Java, RTF, and unicode characters
I don’t often post code snippets on my blog, however I wasn’t able to find any advice recently concerning how to put Unicode / UTF-8 characters into an RTF (Rich Text Format) document that was being created in Java.
Here’s the problem:
I have some data that I am manipulating Java, and the data contains some unicode characters. I need to include them in an RTF document, however RTF documents only support 7-bit ASCII.

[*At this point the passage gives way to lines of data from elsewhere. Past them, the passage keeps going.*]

/-- **Finite-torus regularity holds** : the
genuine centred plaquette `n`-point functions on a fixed odd torus are continuous in `β` and
converge as `β → ∞` (to `1` for `n = 0`, to `0` for `n ≥ 1`). [folklore] -/
theorem curvatureTorusRegular_holds' :
    ∀ (n : ℕ) (f : Fin n → 𝓢(EuclideanSpace ℝ (Fin 4), ℝ)),
      Continuous (fun β => wilsonCentredSchwinger r.ρ β L (fun _ => 1) n (fun _ => r.curvature) f) ∧
        ∃ ℓ : ℝ, Tendsto (fun β => wilsonCentredSchwinger r.ρ β L (fun _ => 1) n (fun _ => r.curvature) f)
          atTop (𝓝 ℓ) := by
  intro n f
  refine ⟨continuous_wilsonCentredSchwinger r L _ _ f, ?_⟩
  cases n with
  | zero =>
    refine ⟨1, tendsto_const_nhds.congr fun β => ?_⟩
    haveI := isProbabilityMeasure_wilsonMeasure (d := 4) (L := 2 * L + 1) r.ρ r.continuous β
    rw [wilsonCentredSchwinger_zero]
    exact (probReal_univ).symm
  | succ k =>
    obtain ⟨Kc, hKc⟩ := abs_curvCorr_le r L k f
    refine ⟨0, ?_⟩
    have h := (tendsto_expect_wilsonAction r (2 * L + 1)).const_mul Kc
    rw [mul_zero] at h
    exact squeeze_zero_norm (fun β => by rw [Real.norm_eq_abs]; exact hKc β) h

end TorusRegularity

end

end Summit.QuantumFields.YangMills.Theorems.BalabanStepParabolic.Negative
import Summits.ValiantsHypothesis.ValiantsHypothesis.Theorems.LacunarySymmetroidMatrixDescartesCensusCUCheck

/-!
# `MatrixDescartes` census — soundness of the chamber-uniform checker, part 1: exponent forms, Farkas certificates, position vectors, form weights, the ABEL step

HONEST FRAMING.  Object-search cell `pub-symmetroid`; door-A item `DoorA26 = PosRootLawAt 2 6 19`
(stmt-ValiantsHypothesis-19979; OPEN, typed, never asserted).  Part of the proof that a certificate accepted by `CU.checkChamber`
(`…CensusCUCheck`) excludes a twenty on every support of its chamber.  This file: the real/integer SEMANTICS of the bookkeeping objects —
values of exponent forms `LinD` at a support, soundness of Farkas certificates (`CU.farkasOK_sound`), dot products of position vectors
with the log-absolute coefficients (`CU.vdot`, behaviour under `vbump(s)/vAdd/vSmul`, `suffixSums`, `prefixForm`), and sums of
form weights (`CU.fwSum` under `fwIns`); then the ABEL STEP as pure real analysis of sequences: for points `(E_t, A_t)`,
`t = 0 … 20`, in concave position and a weight vector `b` with `Σ b_t = 0` whose Abel prefix sums `C_j = Σ_{i<j} (Σ_{t>i} b_t)(E_{i+1} − E_i)`
satisfy `C_j ≤ 0` (`j = 1 … 19`) and `C_20 = 0`, the pairing `Σ b_t A_t` is `≤ 0` (`CU.abel_nonpos`, the step every gen4/gen7 `…Abel`
file replays with 19 slope variables), and the checker-facing corollary `CU.abelOK_sound`.  Elementary; nothing here mentions pencils.  Nothing here bears on `V = 19`, on
`DoorA26` itself (OPEN), on `MatrixDescartes` (stmt-ValiantsHypothesis-18050) or on `VP ≠ VNP`.

[folklore] Certificate-checker soundness; elementary.
-/

-- the D-0017 layout repeats a namespace component (single-conjunct summit); the `dupNamespace` linter flags it; name mandated.
set_option linter.dupNamespace false

namespace Summit.ValiantsHypothesis.ValiantsHypothesis.Theorems.LacunarySymmetroidMatrixDescartes.Census.CU

open V20 (Atom)
open Finset

/-! ## Exponent forms -/

/-- Integer value of a form at a support `d`. [folklore] -/
def LinD.ev (F : LinD) (d : Fin 6 → ℕ) : ℤ :=
  F.c0 * d 0 + F.c1 * d 1 + F.c2 * d 2 + F.c3 * d 3 + F.c4 * d 4 + F.c5 * d 5

variable (d : Fin 6 → ℕ)

/-- Value of the zero form. [folklore] -/
theorem ev_ld0 : ld0.ev d = 0 := by simp [LinD.ev, ld0]

/-- Value of a sum. [folklore] -/
theorem ev_ldAdd (F G : LinD) : (ldAdd F G).ev d = F.ev d + G.ev d := by
  simp only [LinD.ev, ldAdd]; ring

/-- Value of a scalar multiple. [folklore] -/
theorem ev_ldSmul (z : ℤ) (F : LinD) : (ldSmul z F).ev d = z * F.ev d := by
  simp only [LinD.ev, ldSmul]; ring

/-- Value of a difference. [folklore] -/
theorem ev_ldSub (F G : LinD) : (ldSub F G).ev d = F.ev d - G.ev d := by
  rw [ldSub, ev_ldAdd, ev_ldSmul]; ring

/-- Value of a coordinate form. [folklore] -/
theorem ev_ldUnit {i : ℕ} (hi : i < 6) : (ldUnit i).ev d = d ⟨i, hi⟩ := by
  interval_cases i <;> simp [LinD.ev, ldUnit]

/-- Value of the pair-sum form of an atom with letters `< 6`. [folklore] -/
theorem ev_atomForm {a : Atom} (h1 : a.1 < 6) (h2 : a.2 < 6) :
    (atomForm a).ev d = d ⟨a.1, h1⟩ + d ⟨a.2, h2⟩ := by
  rw [atomForm, ev_ldAdd, ev_ldUnit d h1, ev_ldUnit d h2]

/-- A natural combination of non-negative forms is non-negative. [folklore] -/
theorem ev_ctxComb_nonneg : ∀ (ctx : List LinD) (mu : List ℕ), (∀ F ∈ ctx, 0 ≤ F.ev d) → 0 ≤ (ctxComb ctx mu).ev d
  | [], [], _ => by simp [ctxComb, ev_ld0]
  | _ :: _, [], _ => by simp [ctxComb, ev_ld0]
  | [], _ :: _, _ => by simp [ctxComb, ev_ld0]
  | F :: ctx, m :: mu, h => by
    rw [ctxComb, ev_ldAdd, ev_ldSmul]
    have hF : 0 ≤ F.ev d := h F (by simp)
    have hr := ev_ctxComb_nonneg ctx mu (fun G hG => h G (by simp [hG]))
    positivity

/-- **Soundness of a Farkas certificate**: the certified form is non-negative wherever the context forms are. [folklore] -/
theorem farkasOK_sound {ctx : List LinD} {F : LinD} {c : Fk} (h : farkasOK ctx F c = true)
    (hctx : ∀ G ∈ ctx, 0 ≤ G.ev d) : 0 ≤ F.ev d := by
  unfold farkasOK at h
  simp only [Bool.and_eq_true, decide_eq_true_eq] at h
  obtain ⟨hnu, heq⟩ := h
  have h1 : 0 ≤ (ldSmul (c.nu : ℤ) F).ev d := by rw [heq]; exact ev_ctxComb_nonneg d ctx c.mu hctx
  rw [ev_ldSmul] at h1
  exact nonneg_of_mul_nonneg_right h1 (by exact_mod_cast hnu)

/-! ## Position vectors against a real valuation `ℓ` of the positions -/

/-- `Σ_i v_i · ℓ (k + i)`. [folklore] -/
def vdotFrom (ℓ : ℕ → ℝ) : List ℤ → ℕ → ℝ
  | [], _ => 0
  | a :: v, k => (a : ℝ) * ℓ k + vdotFrom ℓ v (k + 1)

/-- `Σ_i v_i · ℓ i`. [folklore] -/
def vdot (v : List ℤ) (ℓ : ℕ → ℝ) : ℝ := vdotFrom ℓ v 0

variable (ℓ : ℕ → ℝ)

/-- `vdotFrom` as a `Finset` sum. [folklore] -/
theorem vdotFrom_eq_sum : ∀ (v : List ℤ) (k : ℕ), vdotFrom ℓ v k = ∑ i ∈ range v.length, (v.getD i 0 : ℝ) * ℓ (k + i)
  | [], k => by simp [vdotFrom]
  | a :: v, k => by
    rw [vdotFrom, vdotFrom_eq_sum v (k + 1), List.length_cons, sum_range_succ']
    simp only [List.getD_cons_succ, List.getD_cons_zero, add_zero, add_comm]
    refine congrArg _ (sum_congr rfl fun i _ => ?_)
    rw [show i + (k + 1) = k + (i + 1) by omega]

/-- `vdot` as a `Finset` sum. [folklore] -/
theorem vdot_eq_sum (v : List ℤ) : vdot v ℓ = ∑ i ∈ range v.length, (v.getD i 0 : ℝ) * ℓ i := by
  rw [vdot, vdotFrom_eq_sum]; simp

/-- `vbump` keeps the length. [folklore] -/
theorem length_vbump : ∀ (v : List ℤ) (p : ℕ) (z : ℤ), (vbump v p z).length = v.length
  | [], _, _ => by simp [vbump]
  | _ :: _, 0, _ => by simp [vbump]
  | a :: v, p + 1, z => by simp [vbump, length_vbump v p z]

/-- `vbump` adds `z · ℓ p`. [folklore] -/
theorem vdotFrom_vbump : ∀ (v : List ℤ) (k p : ℕ) (z : ℤ), p < v.length →
    vdotFrom ℓ (vbump v p z) k = vdotFrom ℓ v k + z * ℓ (k + p)
  | [], _, _, _, h => by simp at h
  | a :: v, k, 0, z, _ => by simp [vbump, vdotFrom]; ring
  | a :: v, k, p + 1, z, h => by
    have h' : p < v.length := by simpa using h
    rw [vbump, vdotFrom, vdotFrom, vdotFrom_vbump v (k + 1) p z h']
    ring_nf

/-- `vbump` adds `z · ℓ p`. [folklore] -/
theorem vdot_vbump {v : List ℤ} {p : ℕ} (z : ℤ) (h : p < v.length) : vdot (vbump v p z) ℓ = vdot v ℓ + z * ℓ p := by
  rw [vdot, vdot, vdotFrom_vbump ℓ v 0 p z h, zero_add]

/-- `vbumps` keeps the length. [folklore] -/
theorem length_vbumps (ps : List ℕ) : ∀ (v : List ℤ) (z : ℤ), (vbumps v ps z).length = v.length := by
  induction ps with
  | nil => intro v z; simp [vbumps]
  | cons p ps ih => intro v z; rw [vbumps, List.foldl_cons, ← vbumps, ih, length_vbump]

/-- `vbumps` adds `z · Σ_{p ∈ ps} ℓ p`. [folklore] -/
theorem vdot_vbumps (ps : List ℕ) : ∀ (v : List ℤ) (z : ℤ), (∀ p ∈ ps, p < v.length) →
    vdot (vbumps v ps z) ℓ = vdot v ℓ + z * (ps.map ℓ).sum := by
  induction ps with
  | nil => intro v z _; simp [vbumps]
  | cons p ps ih =>
    intro v z h
    rw [vbumps, List.foldl_cons, ← vbumps, ih _ _ (fun q hq => by rw [length_vbump]; exact h q (by simp [hq])),
      vdot_vbump ℓ z (h p (by simp)), List.map_cons, List.sum_cons]
    ring

/-- The zero vector has length 21. [folklore] -/
theorem length_z21 : z21.length = 21 := by simp [z21]

/-- `vdot` of the zero vector. [folklore] -/
theorem vdot_z21 : vdot z21 ℓ = 0 := by
  simp [vdot, vdotFrom, z21, List.replicate]

/-- `vAdd` on equal lengths keeps the length. [folklore] -/
theorem length_vAdd {v w : List ℤ} (h : v.length = w.length) : (vAdd v w).length = v.length := by
  simp [vAdd, List.length_zipWith, h]

/-- `vAdd` is additive on equal lengths. [folklore] -/
theorem vdotFrom_vAdd : ∀ (v w : List ℤ) (k : ℕ), v.length = w.length →
    vdotFrom ℓ (vAdd v w) k = vdotFrom ℓ v k + vdotFrom ℓ w k
  | [], [], _, _ => by simp [vAdd, vdotFrom]
  | [], _ :: _, _, h => by simp at h
  | _ :: _, [], _, h => by simp at h
  | a :: v, b :: w, k, h => by
    have h' : v.length = w.length := by simpa using h
    have := vdotFrom_vAdd v w (k + 1) h'
    simp only [vAdd, List.zipWith_cons_cons, vdotFrom] at this ⊢
    rw [this]; push_cast; ring

/-- `vAdd` is additive on equal lengths. [folklore] -/
theorem vdot_vAdd {v w : List ℤ} (h : v.length = w.length) : vdot (vAdd v w) ℓ = vdot v ℓ + vdot w ℓ :=
  vdotFrom_vAdd ℓ v w 0 h

/-- `vSmul` keeps the length. [folklore] -/
theorem length_vSmul (z : ℤ) (v : List ℤ) : (vSmul z v).length = v.length := by simp [vSmul]

/-- `vSmul` is homogeneous. [folklore] -/
theorem vdotFrom_vSmul (z : ℤ) : ∀ (v : List ℤ) (k : ℕ), vdotFrom ℓ (vSmul z v) k = z * vdotFrom ℓ v k
  | [], _ => by simp [vSmul, vdotFrom]
  | a :: v, k => by
    have := vdotFrom_vSmul z v (k + 1)
    simp only [vSmul, List.map_cons, vdotFrom] at this ⊢
    rw [this]; push_cast; ring

/-- `vSmul` is homogeneous. [folklore] -/
theorem vdot_vSmul (z : ℤ) (v : List ℤ) : vdot (vSmul z v) ℓ = z * vdot v ℓ := vdotFrom_vSmul ℓ z v 0

/-- `vSum` is the sum of the entries. [folklore] -/
theorem vSum_eq_sum : ∀ v : List ℤ, vSum v = ∑ i ∈ range v.length, v.getD i 0
  | [] => by simp [vSum]
  | a :: v => by
    rw [vSum, vSum_eq_sum v, List.length_cons, sum_range_succ']
    simp [add_comm]

/-- `suffixSums` keeps the length. [folklore] -/
theorem length_suffixSums : ∀ v : List ℤ, (suffixSums v).length = v.length
  | [] => by simp [suffixSums]
  | a :: v => by simp [suffixSums, length_suffixSums v]

/-- The entries of `suffixSums` are the suffix sums. [folklore] -/
theorem getD_suffixSums : ∀ (v : List ℤ) (i : ℕ), i < v.length →
    (suffixSums v).getD i 0 = ∑ t ∈ Ico i v.length, v.getD t 0
  | [], i, h => by simp at h
  | a :: v, 0, _ => by
    rw [suffixSums, List.getD_cons_zero, List.length_cons, vSum_eq_sum, Finset.sum_Ico_eq_sum_range]
    simp only [tsub_zero, zero_add]
    rw [sum_range_succ']
    simp [add_comm]
  | a :: v, i + 1, h => by
    have h' : i < v.length := by simpa using h
    rw [suffixSums, List.getD_cons_succ, getD_suffixSums v i h', List.length_cons, ← Finset.sum_Ico_add']
    simp

/-- Value of a prefix form: `C_j(d) = Σ_{i<j} T_{i+1} · (E_{i+1}(d) − E_i(d))`. [folklore] -/
theorem ev_prefixForm (ord : List Atom) (T : List ℤ) : ∀ j : ℕ,
    (prefixForm ord T j).ev d = ∑ i ∈ range j, T.getD (i + 1) 0 * ((Eform ord (i + 1)).ev d - (Eform ord i).ev d)
  | 0 => by simp [prefixForm, ev_ld0]
  | j + 1 => by
    rw [prefixForm, ev_ldAdd, ev_prefixForm ord T j, ev_ldSmul, sum_range_succ, pairForm, ev_ldSub]

/-! ## Sums of form weights -/

/-- `Σ_{(F, z) ∈ L} z · log F(d)`. [folklore] -/
noncomputable def fwSum (L : List (LinD × ℤ)) : ℝ := (L.map fun e => (e.2 : ℝ) * Real.log (e.1.ev d : ℝ)).sum

/-- `fwIns` adds one weighted logarithm. [folklore] -/
theorem fwSum_fwIns : ∀ (L : List (LinD × ℤ)) (F : LinD) (z : ℤ),
    fwSum d (fwIns L F z) = fwSum d L + z * Real.log (F.ev d : ℝ)
  | [], F, z => by simp [fwIns, fwSum]
  | (G, y) :: L, F, z => by
    unfold fwIns
    split_ifs with h
    · subst h; simp [fwSum]; ring
    · have ih := fwSum_fwIns L F z
      simp only [fwSum, List.map_cons, List.sum_cons] at ih ⊢
      rw [ih]; ring

/-- The keys of `fwIns L F z` are `F` and the keys of `L`. [folklore] -/
theorem mem_fwIns : ∀ (L : List (LinD × ℤ)) (F : LinD) (z : ℤ) (e : LinD × ℤ),
    e ∈ fwIns L F z → e.1 = F ∨ ∃ e' ∈ L, e'.1 = e.1
  | [], F, z, e, h => by simp [fwIns] at h; exact Or.inl (by rw [h])
  | (G, y) :: L, F, z, e, h => by
    unfold fwIns at h
    split_ifs at h with hG
    · rcases List.mem_cons.1 h with rfl | h
      · exact Or.inl hG
      · exact Or.inr ⟨e, List.mem_cons_of_mem _ h, rfl⟩
    · rcases List.mem_cons.1 h with rfl | h
      · exact Or.inr ⟨(G, y), by simp, rfl⟩
      · rcases mem_fwIns L F z e h with h1 | ⟨e', he', hee'⟩
        · exact Or.inl h1
        · exact Or.inr ⟨e', List.mem_cons_of_mem _ he', hee'⟩

/-- A weight list with non-negative weights on keys of value `≥ 1` has a non-negative sum. [folklore] -/
theorem fwSum_nonneg {L : List (LinD × ℤ)} (hw : ∀ e ∈ L, 0 ≤ e.2) (hk : ∀ e ∈ L, 1 ≤ e.1.ev d) : 0 ≤ fwSum d L := by
  unfold fwSum
  refine List.sum_nonneg ?_
  intro x hx
  rw [List.mem_map] at hx
  obtain ⟨e, he, rfl⟩ := hx
  have h1 : (1 : ℝ) ≤ (e.1.ev d : ℝ) := by exact_mod_cast hk e he
  exact mul_nonneg (by exact_mod_cast hw e he) (Real.log_nonneg h1)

The Unicode characters need encoding in some way. Wikipedia (http://en.wikipedia.org/wiki/Rich_Text_Format#Character_encoding) says the solution is to use the ‘/u[character-code]‘ notation. The issue I had was how to get from unicode characters to that solution. The answer is in the form of the codePointAt method in Java, which will return the character code for the character referenced. This replacement can then be fed through the replaceAll method in a String.
Here’s the solution:
// Create a hashtable to hold the characters to convert
Hashtable<String, String> replace = new Hashtable<String, String>();
// The String to convert
String s = "The Māori Macron";
// Values we'll use in the loop
int value;
String bit;
for (int i = 0; i < x.length(); i++) {
// Get the character value
bit = x.substring(i, i + 1);
value = x.codePointAt(i);
// If the character value is above the
// 7-bit range of RTF ASCII
if (value > 127) {
replace.put(bit, "\\\\u" + value + "\\\\' ");
}
}
// Now replace all the characters we found
Enumeration e = parameters.keys();
String key, value;
while (e.hasMoreElements()) {
// Get the key
key = (String)e.nextElement();
// Get the value
value = (String)parameters.get(key);
// Make the substitution
s = s.replaceAll(key, value);
}
In the example above, the String ‘The Māori Macron’ is converted into ‘The M\u257\’ ori Macron’ which is valid RTF to show the characters you need. I’m using a separate enumeration of the strings to be replaced, as my scripts also have to perform other substitutions such as converting <b> to bold text etc.
In: Uncategorized · Tagged with: interoperability, java



on January 29, 2012 at 11:06 pm
Permalink
Didn’t worked for me. Also your snippet doesn’t show all the important information. What is x and what is parameters? What is the syntax later you write the RTF string to file on disk? Hope you can help further. Thanks!
on February 2, 2012 at 10:37 pm
Permalink
this function shows it more detailed:
private String convertToRTFUnicode(String s) {
Map replace = new HashMap();
for (int i = 0; i 127) {
replace.put(bit, “\\\\u” + value + “\\\\’ “);
}
}
// Now replace all the characters we found
Iterator<Entry> it = replace.entrySet().iterator();
while (it.hasNext()) {
Entry entry = it.next();
String key = entry.getKey();
String value = entry.getValue();
// Make the substitution
s = s.replaceAll(key, value);
}
return s;
}
on February 2, 2012 at 10:48 pm
Permalink
Thanks for your comments. I’d stripped this piece of code out of a larger bit, so apologies for odd changed variable name etc!